We're a nation of animal lovers. We spend billions of dollars on our pets and call the animals in our homes members of our families. Throughout our country's history, we've enacted laws in every state criminalizing certain acts of cruelty, devoted resources to tackling animal fighting, risked our lives rescuing animals during disasters, and created thousands of animal protection charities for the purpose of alleviating animal suffering.
It's with this desire to protect animals from abuse in mind that we can address a modern-day hidden injustice. It's an injustice that when exposed, would repulse virtually all Americans. Quite simply, it's how animals in our food systems are abused.
The images of Old MacDonald's Farm may bring us warm thoughts of happy animals living on pasture, being cared for by a noble family farmer. Sadly, since World War II, this scenario has become more of a fairy tale than reality. The majority of our meat and eggs now come from massive windowless factory-like sheds. Farmers' pride in animal husbandry has been replaced with agricultural systems treating animals as if they were machines in an assembly line.
This movement within agriculture to de-animalize the animals comes at a time when we're learning some fascinating facts about these creatures. As a prime example, chickens have gotten a bad rap over the years. I'm a guilty as the next person of taunting, in my childhood, friends with the word "chicken." Perhaps "bok, bok!" came out of my mouth more than once. How can we empathize with these animals when we use their very name in such a mocking way?
Fortunately for our feathered friends, we're now learning thought-provoking things about these long-derided animals. Scientists have found that chicks even just a few days old are capable of counting up to ten. As they get older they develop different warning calls to their flock depending on whether the threat is coming from above--like a hawk--or on the ground--like a fox. And perhaps not so different from some human men, male chickens show preferential treatment to females, eagerly announcing morsels of food they've located to any hens in the vicinity, while staying silent about food found with only male chickens around. Talk about smooth players!
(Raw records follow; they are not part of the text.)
/-!
# NODE O · K0ᴬ — PART B-1 of ★★★ №541 (R-a) «move the chart, not the letters»: THE JOINT GAUGE-FLOW MAP `Φ(λ, w) := gaugeFlowMap F K (expGauge F K λ 1) w` AND THE
# GENERIC DRESSED-CHART ROWS (linearisation ∕ smoothness ∕ value ∕ swap)

LANDING NOTE (porter ▶ PTC-1 g4, 2026-08-31; AUTHORSHIP = ◇ lens-1 g10 «cauchy-analytic», HOME sketch `nodeO-cover/LENS-1g10-Rb-1-GaugeFlowRecDressed.lean` sha16 1031c57217901b9f · 300 l. · 14 thm · 0 def · 0 sorry):
landed VERBATIM (only this paragraph added) under the basename ◇ lens-1 proposed, on ★★★ director-ym №541 (R-a) ∕ №544 (c) («then PART B pieces») and ◆ CRIT-1 g36's cut of PART B: PASS ×3 — GO to
land in order B-1 → B-2 → B-3, basenames as proposed; standing (Q-ord) check PASS; J5′ census 0 HIT; J1′ junk canaries excluded; axioms standard on ◆'s own runs (nodeO STATUS
2026-08-31T09:48:32Z);
helper `--supports stmt-QuantumFields-27238 --as helper` (NO `--workitem`).  PART B-1 of three (B-1 → B-2 `…K0RecordFormatNamesDressedRows` → B-3 `…K0AxJoinTDressed`).  HONEST (porter): calculus ∕ bookkeeping ∕ CONDITIONAL assembly over DISPLAYED rows
(D1 = ⟨27930⟩'s ⁸ consequent, `DressLink` ⟸ (C-orb) `RootedResponseOrbitAt` mod P0, HypAn, (Tok-cmpU-cap) — all OPEN, asserted nowhere); [E] inhabited unconditionally NOWHERE; nothing of
Bałaban asserted, ported, discharged or refuted; K0ᴬ stmt-QuantumFields-27238 OPEN — NOTHING of it proved; NODE O 0∕1; COUNT 8∕28 · K 1∕4 UNMOVED; finite 𝕋⁴ at fixed ε — NOT continuum ∕ OS ∕ Clay;
the Yang–Mills mass gap is NOT proved by any of this.

◇ `ymgap-nodeO-lens-1` g10 (planner; typed for the porter ▶ PTC-1 g4; proposed target `Summits/QuantumFields/YangMills/Theorems/BalabanUVNodesK0AxGaugeFlowRecDressed.lean`
`--supports stmt-QuantumFields-27238 --as helper`).  Items: K0ᴬ `Record13SepCoPHInhabitedAx` (stmt-QuantumFields-27238) OPEN; K0⁷ 20541 OPEN.

(A1) `gaugeGen` is ℂ-linear in `λ` (a CLM); `expGauge F K (t • μ) 1 = expGauge F K μ t`; at the origin every transformed `𝐔`-block is the unit;
(A2) ★ `Φ` is JOINTLY ANALYTIC (over ℂ, in `(λ, w)`) wherever the transformed `𝐔`-blocks are inside the `log`-ball (mirror of ✓`analyticAt_gaugeFlowMap` with the generator varying);
(A3) `Φ(0, w) = w` on the `log`-window; (A4) ★★ `DΦ(0,0)(μ, v) = recordGradLeg μ + v` (generator slot by the real curve `t ↦ t•(μ,0)` + ✓`hasDerivAt_gaugeFlowMap_expGauge`;
chart slot because `Φ(0,·) = id` near `0`); (A5) for ANY ℝ-linear `lamOf : E →L[ℝ] (sites → ℂ³)` and ANY chart `ι : E → ℂ^{dimJ}` with `ι 0 = 0`, the dressed chart
`B ↦ Φ(lamOf B, ι B)` has `fderiv … 0 v = recordGradLeg (lamOf v) + Dι(0) v`, inherits `ContDiffAt ℝ n` from `ι`, vanishes at `0`, and satisfies the SWAP ROW near `0`
(`χ_X(Φ(lamOf B, ι B)) = (χ_X(ι B))^{g_B}`, `g_B := expGauge (lamOf B) 1`, by ✓`recordChartJ_gaugeFlowMap` + continuity).
HONEST: calculus ∕ bookkeeping over the tree's gauge-flow API only; no record letter, no Bałaban estimate; [E] inhabited unconditionally NOWHERE; nothing of Bałaban ([I] Thm 1,
(1.18)–(1.22), (4.35)–(4.37); [15] Prop. 9; [B6] (2.35)) asserted, ported or discharged; K0ᴬ 27238 ∕ K0⁷ 20541 OPEN; NODE O 0∕1; COUNT 8∕28 · K 1∕4 UNMOVED; finite `𝕋⁴_{L^K}` at
fixed ε — NOT continuum ∕ OS ∕ Clay; **the Yang–Mills mass gap is NOT proved.**  No `instance ∕ notation ∕ allowUnsafeReducibility`; 0 sorry; standard axioms.
-/

noncomputable section

open scoped BigOperators Matrix.Norms.L2Operator Topology
open Set Filter Metric
open NormedSpace (exp)

/-! ## §A  The joint flow map `Φ(λ, w) = gaugeFlowMap F K (expGauge F K λ 1) w` -/

namespace Summit.QuantumFields.YangMills.Theorems.K0AxGaugeFlowRec

open Summit.QuantumFields.YangMills.Theorems.K0RecordFormatNames
open Summit.QuantumFields.YangMills.Theorems
open Literature.MathematicalPhysics.QuantumFieldTheory.Balaban1983to89
open Literature.MathematicalPhysics.QuantumFieldTheory.Balaban1983to89.Node00
open Literature.MathematicalPhysics.QuantumFieldTheory.Balaban1983to89.T4Continuum (T4Family)

variable (F : T4Family)
/-- item stmt-AtomisticToContinuum-14364 · support · rank 9 · open · by planner
sources: LSSY2005, ReedSimonIV1978
[support] (from the walk output at one density to BEC at that density; pure finite-N bookkeeping +
L²-continuity of the occupation) for admissible v with 0 < a < ∞, ρ > 0, 0 < τ ≤ 1/8: if eventually
E₀^D(N,L) < ⊤, eventually [∃ s₀ > 0 ∀ s ∈ (0,s₀]: R(s) ≤ E₀^D + 2τsN], and eventually [the
GroundStateRigidity body at N], then HasGroundStateBEC v ρ (with c = 1/2). Proof: fix large N, take
η = 1/400 and δ from rigidity, then s ≤ s₀ with 3τsN < δ; iInf_lt_iff gives Ψ with F_s(Ψ) < E₀^D +
3τsN, hence energy(Ψ) ≤ E₀^D + δ and n₀(Ψ) > (1−3τ)N (cancel the finite energy in ℝ≥0∞); every
δ-near-minimiser Φ is η-close to cΨ, and √n₀ is √N-Lipschitz in L² (n₀(Ψ) = N‖TΨ‖², T = contraction
against φ₀), so n₀(Φ) ≥ (√(5/8) − 1/20)²N ≥ N/2; occupation_le_maxOccupation (constantMode
measurable, normalised by volume_cell) and le_condensateNumber finish. [difficulty: M] -/
@[route_item "route-AtomisticToContinuum-BECNudgeWalk", crux]
def WalkToBEC : Prop :=
  ∀ v : ℝ → ENNReal, Literature.MathematicalPhysics.QuantumManyBody.BoseGas.IsRepulsiveFiniteRange v → 0 < Literature.MathematicalPhysics.QuantumManyBody.BoseGas.scatteringLength v → Literature.MathematicalPhysics.QuantumManyBody.BoseGas.scatteringLength v ≠ ⊤ → ∀ ρ : ℝ, 0 < ρ → ∀ τ : ℝ, 0 < τ → τ ≤ 1 / 8 → (∀ᶠ N : ℕ in Filter.atTop, Literature.MathematicalPhysics.QuantumManyBody.BoseGas.groundStateEnergy v N (Literature.MathematicalPhysics.QuantumManyBody.BoseGas.sideLength ρ N) ≠ ⊤) → (∀ᶠ N : ℕ in Filter.atTop, ∃ s₀ : ℝ, 0 < s₀ ∧ ∀ s : ℝ, 0 < s → s ≤ s₀ → (⨅ Ψ : Literature.MathematicalPhysics.QuantumManyBody.BoseGas.TrialState N (Literature.MathematicalPhysics.QuantumManyBody.BoseGas.sideLength ρ N), (Literature.MathematicalPhysics.QuantumManyBody.BoseGas.energy v Ψ + ENNReal.ofReal s * ((N : ENNReal) - Literature.MathematicalPhysics.QuantumManyBody.BoseGas.occupation N (Literature.MathematicalPhysics.QuantumManyBody.BoseGas.constantMode (Literature.MathematicalPhysics.QuantumManyBody.BoseGas.sideLength ρ N)) Ψ.ψ))) ≤ Literature.MathematicalPhysics.QuantumManyBody.BoseGas.groundStateEnergy v N (Literature.MathematicalPhysics.QuantumManyBody.BoseGas.sideLength ρ N) + ENNReal.ofReal (2 * τ * s * N)) → (∀ᶠ N : ℕ in Filter.atTop, ∀ η : ℝ, 0 < η → ∃ δ : ENNReal, 0 < δ ∧ ∀ Ψ Φ : Literature.MathematicalPhysics.QuantumManyBody.BoseGas.TrialState N (Literature.MathematicalPhysics.QuantumManyBody.BoseGas.sideLength ρ N), Literature.MathematicalPhysics.QuantumManyBody.BoseGas.energy v Ψ ≤ Literature.MathematicalPhysics.QuantumManyBody.BoseGas.groundStateEnergy v N (Literature.MathematicalPhysics.QuantumManyBody.BoseGas.sideLength ρ N) + δ → Literature.MathematicalPhysics.QuantumManyBody.BoseGas.energy v Φ ≤ Literature.MathematicalPhysics.QuantumManyBody.BoseGas.groundStateEnergy v N (Literature.MathematicalPhysics.QuantumManyBody.BoseGas.sideLength ρ N) + δ → ∃ c : ℂ, ‖c‖ = 1 ∧ ∫⁻ X, (‖Ψ.ψ X - c * Φ.ψ X‖₊ : ENNReal) ^ 2 ≤ ENNReal.ofReal η) → Literature.MathematicalPhysics.QuantumManyBody.BoseGas.HasGroundStateBEC v ρ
While things are looking up for these birds as our knowledge about their personalities and cognitive abilities grows, our treatment of them leaves much to be desired. In egg production, more than nine out of 10 chickens in the United States are confined in cages so small they can't even spread their wings. Each bird is provided less space than an iPad to live on for her entire life.
Chickens raised for meat in today's factory farms don't fare much better. They're confined inside giant sheds, packed by the thousands, forced to live on top of their own feces. In most cases, the buildings are cleaned infrequently, leaving the birds to live on the waste of generations of birds who preceded them.
Through genetic manipulation, a chick now grows into a mature chicken in just six weeks. The fact that chicken meat comes from baby chickens is not one that the meat industry talks about. The enormous physiological strain sometimes leads to deformed bones and torn tendons, and chicks sometimes even suffer heart attacks during their first few weeks of life-- an unheard of condition in baby animals in the natural world.
Another animal who feels the brunt of industrial animal agriculture is the pig. Like chickens, pigs haven't exactly been lionized in our society. Living in a "pig sty" or being called a "sow" is far from a compliment.
However, a new-found respect is accumulating for these misunderstood animals. Scientists have discovered that they're one of the smartest around. In video game tests between pigs and chimpanzees, pigs usually win. (If you're wondering, they use their mouths to control the joysticks.) And like the animals we're most familiar with, they enjoy playing with toys like balls, and use ropes to battle in tug-of-war. They respond to names they've been given and come when they are called.
Sadly, rather than acknowledging the mental acuity of pigs, the pork industry has moved in the other direction and treats them as if they were inanimate objects, "machines" as one pork industry article called them.
The sows known in the pork industry as "breeders" suffer the most appalling treatment. Confined for most of their lives in small cages called "gestation crates," the animals can't even turn around because these cages are barely larger than the pigs' own bodies. The cages seem more like medieval torture devices than animal housing equipment.
In America's meat and egg industries, it's usually the mothers and babies who are most exploited. Whether it's the egg-laying hens and breeding sows, when we take a moment to examine the situation, it's clear that there's something wrong here.
With that notion, more of us are making choices that have these animals in mind when we go food shopping for our families or sit down for a meal. Whether we take part in Meatless Mondays or the Vegan Before 6 diet recommended by New York Times food editor Mark Bittman, Americans are eating far fewer animals than we did just seven years ago. It seems that eating preferences like the Three Rs ("reducing" or "replacing" consumption of animal products, while "refining" our diets by switching to products from sources that adhere to higher animal welfare standards) are becoming more popular than ever.
To achieve historic social landmarks in the past, honorable Americans rallied, boycotted and some even paid the ultimate price with their lives. We don't need to make such sacrifices to help stop institutionalized cruelty to animals. When it comes to standing up for the caged hen who's trying her hardest to spread her wings inside her tiny cage, or the breeding sow still fighting against the bars of her cage to turn around, one of the most powerful tools we can wield is our fork.